Wherever the line with "a polarization for" sits in the listing below, transcribe from it up to and including the line with "REAL characters of", exactly, and leave the remaining lines out.

Material provided —
+ + +

import Literature.AlgebraicGeometry.Motives.HodgeThetaSubalgebraSymplecticBlocksRankSix
import Literature.AlgebraicGeometry.Motives.SymplecticRankFourIdeals
import HarnessLib

/-!
# Rational Lie algebras containing the Hodge operator on a weight-one Hodge structure with SIX-dimensional real eigenblocks
# are all of `𝔰𝔭_E(V, ψ)`: `𝔤_ℂ = ⊕_i 𝔰𝔭(T_i) ≅ 𝔰𝔭₆^{#blocks}`, `𝔤 = Lie Hg`, and Theorem L (Ribet 1983 Thm. 1 in relative
# dimension THREE: `End⁰A = F` totally real, `dim A = 3[F:ℚ]` ⟹ `Hg(A) = R_{F/ℚ} Sp_{6,F}`)

Family `hodge`, layer `Literature/AlgebraicGeometry/Motives` (abstract polarizable `ℚ`-Hodge structures; no geometry).
THEOREMS ONLY (no definition, no named fact; D-0026); UNCONDITIONAL; no step towards a summit statement. Written for the
cell `pub-hodge-ring2` (HONEST FRAMING: research route conditional on HC_CM; not a corollary; Q11.4-sentence-2 already
refuted in dim ≥ 3), Literature lane gen 82, programme R59 «Ribet 1983 in relative dimension three», file A2 = the GOURSAT
ASSEMBLY over the real places. It is the rank-six twin of the tree's `HodgeThetaSubalgebraSymplecticBlocks` §3–§5 (rank four,
Moonen–Zarhin 1995 Type I(2)), with the per-block Lie step `SpBlocksThetaSix.exists_mem_spanC_restrict_eq` of
`HodgeThetaSubalgebraSymplecticBlocksRankSix` (where the E³-type skeleton of Moonen–Zarhin 1999 (2.5) is excluded
arithmetically) in place of the rank-four core theorem, and «`𝔰𝔭₆` is simple and centre-free» (§0 here) in place of
`SymplecticRankFourIdeals`.

THE PRINTED THEOREM. K. A. Ribet, *Hodge classes on certain types of abelian varieties*, Amer. J. Math. 105 (1983), Thm. 1
(Gordon's survey Thm. 6.3 [held `paper:arxiv-alg-geom_9709030` p. 18]): «suppose `End⁰A` is a totally real field of degree
`e` over `ℚ`, and `d/e` is odd … Then `Hg(A) = Lf(A)` and thus `Hdg(Aⁿ) = Div(Aⁿ)` for `n ≥ 1`», where for totally real `F`
«`Hg(A) = Lf(A) = Res_{F/ℚ} Sp(W_0, ψ)`, `Hg(A, ℂ) ≃ ∏_σ Sp(U_σ, ψ_σ)`» (Gordon p. 18). This file is the case `d/e = 3` in
Lie-algebra form and for EVERY admissible rational algebra (Deligne's minimality principle, LNM 900 I Prop. 3.4): the Hodge
Lie algebra is characterised as the unique bracket-closed `ℚ`-subspace of `𝔰𝔭_E(V, ψ)` whose complexification contains `Θ`.

SETTING (as in `HodgeThetaSubalgebraSymplecticBlocks`). `H` an effective polarized `ℚ`-Hodge structure of weight `1` on a
finite-dimensional `V`; `ψ` a polarization for which every Hodge endomorphism is `ψ`-self-adjoint (`hself`); `σ_i : E → ℂ`
REAL characters of `E = End_Hdg(V)` whose eigenblocks `T_i = H.eigenBlock (σ i)` form an internal direct sum `V_ℂ = ⊕_i T_i`
and are SIX-dimensional (`h6`); `Θ` a Hodge operator; `𝔤` ADMISSIBLE: a bracket-closed `ℚ`-subspace of `End_ℚ(V)` of
`ψ`-skew operators commuting with `E` with `Θ ∈ 𝔤_ℂ = spanC 𝔤` (`hbr`, `hcomm`, `hskew`, `hΘ𝔤`).

* §0 «`𝔰𝔭₆` IS SIMPLE AND CENTRE-FREE» in the Siegel block form (an abstract `M` with nondegenerate alternating `ω`, a skew
  involution `T` with three-dimensional `+1`-eigenspace `P`): `SymplecticIdealSix.mem_of_ne_bot` — a non-zero ideal of
  `𝔰𝔭(M, ω)` is everything (it contains `T` by `SymplecticIdeal.theta_mem_of_ne_bot`, acts irreducibly, and in the rank-six
  dichotomy `SymplecticThetaSix.core_dichotomy` the E³-skeleton is impossible because the root operators `ω(p,·) ⊗ p`,
  `p ∈ P`, give two non-proportional elements of `I ∩ 𝔲⁺`); `SymplecticIdealSix.eq_zero_of_forall_bracket_eq_zero` — a skew
  operator commuting with `𝔰𝔭(M, ω)` is `0`.
* §1 `SymplecticBlocksSix.exists_blockData` — on a six-dimensional real eigenblock: `ω_i = ψ_ℂ|_{T_i}` non-degenerate
  alternating, `Θ|_{T_i}` a skew involution with three-dimensional eigenspaces.
* §2 `SpBlocksThetaSix.restrict_ideal_dichotomy` (an ideal of `𝔤_ℂ` kills `T_j` or restricts onto `𝔰𝔭(T_j)`),
  `SpBlocksThetaSix.apply_eq_zero_of_forall_commute`, `SpBlocksThetaSix.isSemisimple` (`𝔤_ℂ` is semisimple).
* §3 the Goursat step: `SpBlocksThetaSix.exists_complement_ideal`, `SpBlocksThetaSix.eq_zero_of_equivariant` (no
  intertwiners between distinct blocks), `SpBlocksThetaSix.exists_mem_spanC_supported` (supported lifts: `Y ∈ 𝔤_ℂ` with
  `Y|_{T_i} = g`, `Y|_{T_j} = 0` for `j ≠ i`).
* §4 **`SpBlocksThetaSix.mem_spanC_iff_mapsTo_and_skew`** (`𝔤_ℂ = 𝔰𝔭_E(V, ψ)_ℂ = ⊕_i 𝔰𝔭(T_i)`),
  **`SpBlocksThetaSix.mem_iff_commute_and_skew`** (`𝔤 = 𝔰𝔭_E(V, ψ)`), **`SpBlocksThetaSix.eq_hodgeLie`** (`𝔤 = Lie Hg(H)`),
  `SpBlocksThetaSix.mem_hodgeLieC_iff_mapsTo_and_skew`, `SpBlocksThetaSix.mem_hodgeLie_iff_commute_and_skew`
  (`Lie Hg(H) = 𝔰𝔭_E(V, ψ)`: Ribet's `Hg(A) = Res_{F/ℚ} Sp(W_0, ψ)` in Lie form), and THEOREM L in the word model
  `SpBlocksThetaSix.wordDerAt_eq_zero_of_mapsTo_of_skew` (a rational tensor killed by `Θ` is killed by every block-preserving
  `ψ_ℂ`-skew operator — the Lie step of «`B•(Aⁿ) = D•(Aⁿ)`»).

The proofs of §2–§4 are those of `HodgeThetaSubalgebraSymplecticBlocks` §3–§5 line by line, with `4 ↦ 6`.

## References

* [Ribet1983] K. A. Ribet, *Hodge classes on certain types of abelian varieties*, Amer. J. Math. 105 (1983) 523–538, Thm. 1
  (and Thm. 0). [cite: Ribet1983, Thm. 1]
* [Gordon1997] B. B. Gordon, *A survey of the Hodge conjecture for abelian varieties* (arXiv:alg-geom/9709030), Thm. 6.3 and
  the sketch of proof of Thm. 6.2, p. 18. [cite: Gordon1997, Thm. 6.3 (arXiv:alg-geom/9709030 p. 18)]
* [MoonenZarhin1999LowDim] B. Moonen, Yu. G. Zarhin, Math. Ann. 315 (1999) 711–733, §2 (2.3), (2.5), §3 (3.1) and Lemma (3.4).
  [cite: MoonenZarhin1999LowDim, §3 (3.1) and Lemma (3.4)]
* [Deligne1982HodgeCycles] P. Deligne, LNM 900 (1982), I §3 Prop. 3.4. [cite: Deligne1982HodgeCycles, I §3 Prop. 3.4]
* [Hazama1983] F. Hazama, Tôhoku Math. J. 35 (1983), §3 pp. 305–306. [cite: Hazama1983, §3 (pp. 305–306)]
* [Humphreys1972] J. E. Humphreys, GTM 9 (1972), §1.2, §5.2, §19.1. [cite: Humphreys1972, §5.2]
* [GoodmanWallachGTM255] R. Goodman, N. R. Wallach, GTM 255 (2009), §2.1.2, §2.5.3. [cite: GoodmanWallachGTM255, §2.1.2 and §2.5.3]
-/

noncomputable section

+ + +

Task output —
finite-dimensional `V`; `ψ` a polarization for which every Hodge endomorphism is `ψ`-self-adjoint (`hself`); `σ_i : E → ℂ`
REAL characters of `E = End_Hdg(V)` whose eigenblocks `T_i = H.eigenBlock (σ i)` form an internal direct sum `V_ℂ = ⊕_i T_i`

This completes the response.